FIG. 5 is a Western blot and relative protein expression profiles of calcification-associated genes (RUNX 2, MSX2, SOX9, BMP2, BMP 4) in the calcified-valve Control group (Con, control) and GLP-1 group (100 pmol/L) in example 4.
Detailed Description
Materials: calcified human aortic valves were taken from 11 patients undergoing valvular replacement and aortic valve leaflets were taken as normal aortic valve samples from 12 transplanted hearts from patients receiving heart grafts. The study protocol was approved by the ethical committee of the seiku hospital, shanghai university of transportation, and written informed consent was obtained from all patients.
Reagents and antibodies: recombinant GLP-1 peptide (human, code SCP 0153), 3' -diaminobenzidine liquid substrate system (code # D3939), alkaline phosphatase diethanolamine activity kit (code AP 0100), alizarin red S (code A5533), masson stain kit (code HT 15) were purchased from Sigma-Aldrich company (MO, USA).
The primary antibody was used to detect GLP-1 (accession number ab22625, abcam, MA, USA) in Immunohistochemistry (IHC) or immunoblot analysis, and the secondary antibody was horseradish peroxidase conjugated anti-rabbit antibody (accession number 7074, cell Signaling Technology, MA, USA) or Alexa Fluor 594 or Alexa Fluor 488 conjugated anti-rabbit antibody (accession number R37119 or accession number A27034, thermo Fisher Scientific, NY, USA), DMEM F12 medium.
GLP-1 concentrations were compared using immunohistochemical analysis for 11 calcified valve tissues and 12 normal valve tissues. The role and the characteristics of GLP-1 in AVICs (aortic valve interstitial cell) calcification and the expression regulation and control characteristics of calcification genes are described.
And (3) data analysis: data analysis was performed using SPSS software (version: 20). All results were tested as a two-sided test, with p <0.05 considered significant. Demographic and clinical characteristics were compared between CAVD and control groups, categorical variables were measured using Fisher's accuracy test, and differences between groups were calculated using two independent sample t-test or Wilcoxon rank sum test. For ALP and ALZ (alizarin red S), repeated measures analysis of variance (ANOVA) was used as a fixed factor to compare the differences between the two groups.
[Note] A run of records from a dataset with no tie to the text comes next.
import Summits.HodgeConjecture.HodgeConjecture.Theorems.Ring2WeilCoverageCMFieldCyclicPrimeRuleSqrtFive
import HarnessLib

/-!
# Ring 2 — Weil-family coverage, CM-field rows: THE COMPLETE RATIONAL PRIME RULE for the cyclic quartic CM fields over
  `F = ℚ(√5)`, II — `ℚ(√-3(5+√5)/2)` (conductor `60`) and `ℚ(ζ₅)` (conductor `5`, b03.16 re-derived)
  (WEIL-FAMILY-COVERAGE «## b03», cell (xxi‴), part 25)

research route conditional on HC_CM; not a corollary; Q11.4-sentence-2 already refuted in dim ≥ 3.

Continuation of part 24 (Deligne's carrier `R = S² + pS + q`, rows `δ ∈ F^×/Nm_{E/F}(E^×)` labelled by their `T`-sets
[cite: Deligne1982HodgeCycles, §4 p. 30, (1), Cor. 4.2]): inert primes by part 21, split primes by the root character
(parts 22–23), the primes `ℓ ∣ 2q` at the ramified place `(√5)` [cite: Omeara1963, §63B Cor. 63:11a and Example 63:12].
* §64 **`E = ℚ(√-3(5+√5)/2)`, `R = S² + 15S + 45`: for EVERY prime `ℓ` and even `k`,
  `[ℓ] ≠ [1] ⟺ ℓ ≠ 5 ∧ ℓ mod 60 ∉ {1, 11, 19, 29}`** (`= Gal(ℚ(ζ₆₀)/E)`; `[2], [3] ≠ [1]` at `(√5)`, `[5] = [1]`).
* §65 **`E = ℚ(ζ₅)`, `R = S² + 5S + 5`: `[ℓ] = [1] ⟺ ℓ = 5 ∨ ℓ ≡ 1 (mod 5)`** — b03.16's classification (there by
  Thue's lemma, the quartic norm form and peeling) re-derived by the uniform local route, for every even `k`.
No new definition, no named fact, no sorry; nothing about the Hodge conjecture is asserted.
-/

noncomputable section

set_option linter.dupNamespace false

open Polynomial NumberField IsDedekindDomain

namespace Summit.HodgeConjecture.HodgeConjecture.Ring2.WeilCoverageCM

open Literature.AlgebraicGeometry.Deligne1982
open Literature.AlgebraicGeometry.HodgeTheory (splitDiscriminantClassCM)
open Literature.NumberTheory.QuadraticForms
/-! ### §2 The minimal-rank lemmas -/

/-- `(15 | 56)`, minimal rank `2`: `L⁺` of type `(13 | 2)` is full and a lift with `i = 1` has `j ∈ {1}`, killed in `L⁻` (type `(2 | 54)`). [cite: Ribet1983, Thm. 3] [cite: Gordon1997, Thm. 6.3 (3)]
[cite: Deligne1982HodgeCycles, I §3 Prop. 3.4, 3.6] [cite: GoodmanWallachGTM255, §4.1.1] -/
theorem UnitaryFifteenFiftySix.no_minRank_2 [FiniteDimensional ℂ W] {𝔊 : Submodule ℂ (Module.End ℂ W)}
    (hbr : ∀ Y ∈ 𝔊, ∀ Z ∈ 𝔊, Y * Z - Z * Y ∈ 𝔊)
    (hirr : ∀ U : Submodule ℂ W, (∀ A ∈ 𝔊, ∀ u ∈ U, A u ∈ U) → U = ⊥ ∨ U = ⊤)
    {Θ : Module.End ℂ W} (hΘ : Θ ∈ 𝔊) (hΘΘ : Θ * Θ = 1)
    {P Q : Submodule ℂ W} (hP : ∀ x, x ∈ P ↔ Θ x = x) (hQ : ∀ x, x ∈ Q ↔ Θ x = -x)
    (hP15 : Module.finrank ℂ P = 15) (hQ56 : Module.finrank ℂ Q = 56)
    {s : W → W → ℂ} (hadd : ∀ x y z, s (x + y) z = s x z + s y z)
    (hsmul : ∀ (c : ℂ) (x y : W), s (c • x) y = c * s x y) (hsymm : ∀ x y, s y x = starRingEnd ℂ (s x y))
    (hPQ : ∀ p ∈ P, ∀ q ∈ Q, s p q = 0) (hdefP : ∀ p ∈ P, s p p = 0 → p = 0) (hdefQ : ∀ q ∈ Q, s q q = 0 → q = 0)
    (hadj : ∀ X ∈ 𝔊, ∃ Y ∈ 𝔊, ∀ x y, s (X x) y = s x (Y y))
    (hS : ∀ B' ∈ 𝔊, Θ * B' = B' → B' * Θ = -B' →
      Module.finrank ℂ (LinearMap.range B') = 0 ∨ Module.finrank ℂ (LinearMap.range B') = 2 ∨ Module.finrank ℂ (LinearMap.range B') = 4 ∨ Module.finrank ℂ (LinearMap.range B') = 6 ∨ Module.finrank ℂ (LinearMap.range B') = 7 ∨ Module.finrank ℂ (LinearMap.range B') = 8 ∨ Module.finrank ℂ (LinearMap.range B') = 9 ∨ Module.finrank ℂ (LinearMap.range B') = 10 ∨ Module.finrank ℂ (LinearMap.range B') = 12 ∨ Module.finrank ℂ (LinearMap.range B') = 14 ∨ Module.finrank ℂ (LinearMap.range B') = 15)
    {B : Module.End ℂ W} (hB : B ∈ 𝔊) (hΘB : Θ * B = B) (hBΘ : B * Θ = -B)
    (hr : Module.finrank ℂ (LinearMap.range B) = 2) : False := by
  classical
  have hsU : ∀ U : Submodule ℂ W, ∀ x y z : U, s ((x + y : U) : W) z = s (x : W) z + s (y : W) z :=
    fun U x y z => by simp only [Submodule.coe_add, hadd]
  have hsmU : ∀ U : Submodule ℂ W, ∀ (c : ℂ) (x y : U), s ((c • x : U) : W) y = c * s (x : W) y :=
    fun U c x y => by simp only [Submodule.coe_smul, hsmul]
  have hno1 : ∀ B' ∈ 𝔊, Θ * B' = B' → B' * Θ = -B' → Module.finrank ℂ (LinearMap.range B') ≠ 1 := by
    intro B' hB' hΘB' hB'Θ h1
    rcases hS B' hB' hΘB' hB'Θ with h | h | h | h | h | h | h | h | h | h | h <;> omega
  have hmin : ∀ Y ∈ 𝔊, Θ * Y = Y → Y * Θ = -Y → Y ≠ 0 → 2 ≤ Module.finrank ℂ (LinearMap.range Y) := by
    intro Y hY hΘY hYΘ hY0
    have h0 : Module.finrank ℂ (LinearMap.range Y) ≠ 0 := fun h =>
      hY0 (LinearMap.range_eq_bot.1 (Submodule.finrank_eq_zero.1 h))
    rcases hS Y hY hΘY hYΘ with h | h | h | h | h | h | h | h | h | h | h <;> omega
  have hmin' : ∀ Z ∈ 𝔊, Θ * Z = Z → Z * Θ = -Z → Z ≠ 0 → Module.finrank ℂ (LinearMap.range B) ≤ Module.finrank ℂ (LinearMap.range Z) := by
    rw [hr]; exact hmin
  obtain ⟨ι, Um, Up, PU, QU, Lm, ιm, Pm, Qm, Lp, ιp, Pp, Qp, hιmem, hιι, hιΘ, hιs, hUm, hUp, hfinUm, hfinUp,
    hPM, hQM, hPU, hQU, hrangeP, hPUP, hQUQ, hfinQM, hfinPU, hfinQU, hLm, hLp,
    hιmapply, hPmmem, hQmmem, hbrLm, hirrLm, hιmmem, hιmιm, hPm, hQm, hfinPm, hfinQm, hPmQm, hdefPm, hdefQm, hadjLm,
    hιpapply, hPpmem, hQpmem, hbrLp, hirrLp, hιpmem, hιpιp, hPp, hQp, hfinPp, hfinQp, hPpQp, hdefPp, hdefQp, hadjLp,
    hsplit⟩ :=
    UnitaryLeviSetup.exists_levi_pair hbr hirr hΘ hΘΘ hP hQ hadd hsymm hPQ hdefP hdefQ hadj hB hΘB hBΘ
  have hdich : ∀ X ∈ 𝔊, Θ * X = X → X * Θ = -X → X * ι = ι * X →
      Module.finrank ℂ (Up.map X) + Module.finrank ℂ (Um.map X) ≤ Module.finrank ℂ (LinearMap.range B) ∨
        (2 ≤ Module.finrank ℂ (Up.map X) ∧ 2 ≤ Module.finrank ℂ (Um.map X)) := fun X hX hΘX hXΘ hXc =>
    UnitaryLeviSetup.profile_dichotomy hbr hΘΘ hP hQ hadd hsymm hPQ hdefP hdefQ hadj hmin hB hΘB hBΘ hιι hιΘ hιs hUm hUp
      hPM hQM hQU hfinQU hrangeP hX hΘX hXΘ hXc
  have hfinQU' := hfinQU
  rw [hr] at hfinQM hfinPU hfinQU hfinPm hfinQm hfinPp hfinQp hsplit hdich
  rw [hQ56] at hfinQM hfinQm hfinUm
  rw [hP15] at hfinPU hfinPp hfinUp
  have hcm : ∀ Z : Module.End ℂ W, Z * ι = ι * Z → ∀ x ∈ Um, Z x ∈ Um := fun Z hZ x hx =>
    (hUm _).2 (by rw [← Module.End.mul_apply, ← hZ, Module.End.mul_apply, (hUm x).1 hx, map_neg])
  have hcp : ∀ Z : Module.End ℂ W, Z * ι = ι * Z → ∀ x ∈ Up, Z x ∈ Up := fun Z hZ x hx =>
    (hUp _).2 (by rw [← Module.End.mul_apply, ← hZ, Module.End.mul_apply, (hUp x).1 hx])
  have hfullm_of : Lm = ⊤ → False := fun h =>
    UnitaryLeviSetup.false_of_full_larger hbr hΘΘ hno1 hιι hιΘ hUm hUp (by omega) (by omega) hPM hQM (by omega)
      (by omega) hLm h
  have hkillm1 : ∀ X ∈ 𝔊, Θ * X = X → X * Θ = -X → X * ι = ι * X → Module.finrank ℂ (Um.map X) ≠ 1 := by
    intro X hX hΘX hXΘ hXc h1
    obtain ⟨hxmem, hιmx, hxιm, hxrk⟩ := UnitaryLeviSetup.restrict_mem hcm hLm hιmapply X hX hΘX hXΘ hXc
    rw [h1] at hxrk
    exact hfullm_of (UnitaryRankOneRaise.eq_top_of_rankOne_raise_two hbrLm hirrLm hιmmem hιmιm hPm hQm
      (s := fun v w : Um => s (v : W) w) (hsU Um) (fun v w => hsymm v w) hPmQm hdefPm hdefQm hadjLm hxmem hιmx hxιm
      hxrk (by omega) (by omega))
  have hLptop : Lp = ⊤ :=
    UnitaryTwoOdd.eq_top' hbrLp hirrLp hιpmem hιpιp hPp hQp ⟨6, by omega⟩ (by omega) (s := fun x y : Up => s (x : W) y) (fun x y z => by simp only [Submodule.coe_add, hadd]) (fun x y => hsymm _ _) hPpQp hdefPp hdefQp hadjLp
  obtain ⟨T1, hιT1, hT1ι, hT1r⟩ := UnitaryRaisingSpace.exists_raise_finrank_range_eq hιpιp hPp hQp (k := 1)
    (by omega) (by omega)
  obtain ⟨X1, hX1, hΘX1, hX1Θ, hX1c, hX1Up⟩ := UnitaryLeviSetup.exists_lift hbr hΘ hΘΘ hcp hιΘ hLp hιpapply T1
    (by rw [hLptop]; exact Submodule.mem_top) hιT1 hT1ι
  rw [hT1r] at hX1Up
  obtain ⟨hs1, hi1, hi1', hj1, hj1'⟩ := hsplit X1 hΘX1 hX1Θ hX1c
  have hrk1 := hS X1 hX1 hΘX1 hX1Θ
  have hd1 := hdich X1 hX1 hΘX1 hX1Θ hX1c
  rw [hs1] at hrk1
  rw [hX1Up] at hrk1 hd1
  have hk_hkillm1 := hkillm1 X1 hX1 hΘX1 hX1Θ hX1c
  omega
Example 1 distribution of GLP-1 in calcified aortic valves
Immunohistochemical analysis methods were as follows:
human calcified aortic valves (CAVD, n = 11) and non-calcified aortic valves (control valves, i.e. normal, non-calcified, n = 12) were used for histological and immunohistochemical analysis. Serial frozen sections (5 μm thick) were made after treatment of the samples with 4% paraformaldehyde overnight. Sections were stained with hematoxylin and eosin (H & E), alizarin Red S (Alzarin Red S), and Masson (Masson) trichrome. The results are shown in fig. 1A, HE staining shows normal leaflets are thin, distinct in layer, no vessel in the valve, and continuous in fibrous layer; the CAVD valve blades thicken collagen fiber hyperplasia, the arrangement is disordered, elastic fibers are broken, the collagen fiber hyperplasia and the arrangement are disordered, some are arranged in a swirl shape, and the center of the fiber hyperplasia has glass-like degeneration. ARS staining shows that (red is positive staining) normal valve tissue is uniform blue and has no positive staining result, CAVD valve tissue has obvious red staining on the whole, and positive staining on calcified parts is more obvious. Masson staining showed that normal valves were arranged in three layers with no apparent collagen fiber proliferation (collagen fibers are blue); the CAVD lesion staining valve has the defects that collagen hyperplasia and arrangement disorder are seen in the non-calcified part, the collagen hyperplasia of the calcified part is serious, the arrangement is more disordered, and inflammatory cell infiltration is seen under endothelium. GLP-1 immunohistochemical staining shows that GLP-1 is uniformly and strongly expressed in normal valves and is obviously reduced in CAVD valve tissues. According to histological analysis, calcified aortic valves show structural thickening, mineralization and reconstruction of the extracellular matrix.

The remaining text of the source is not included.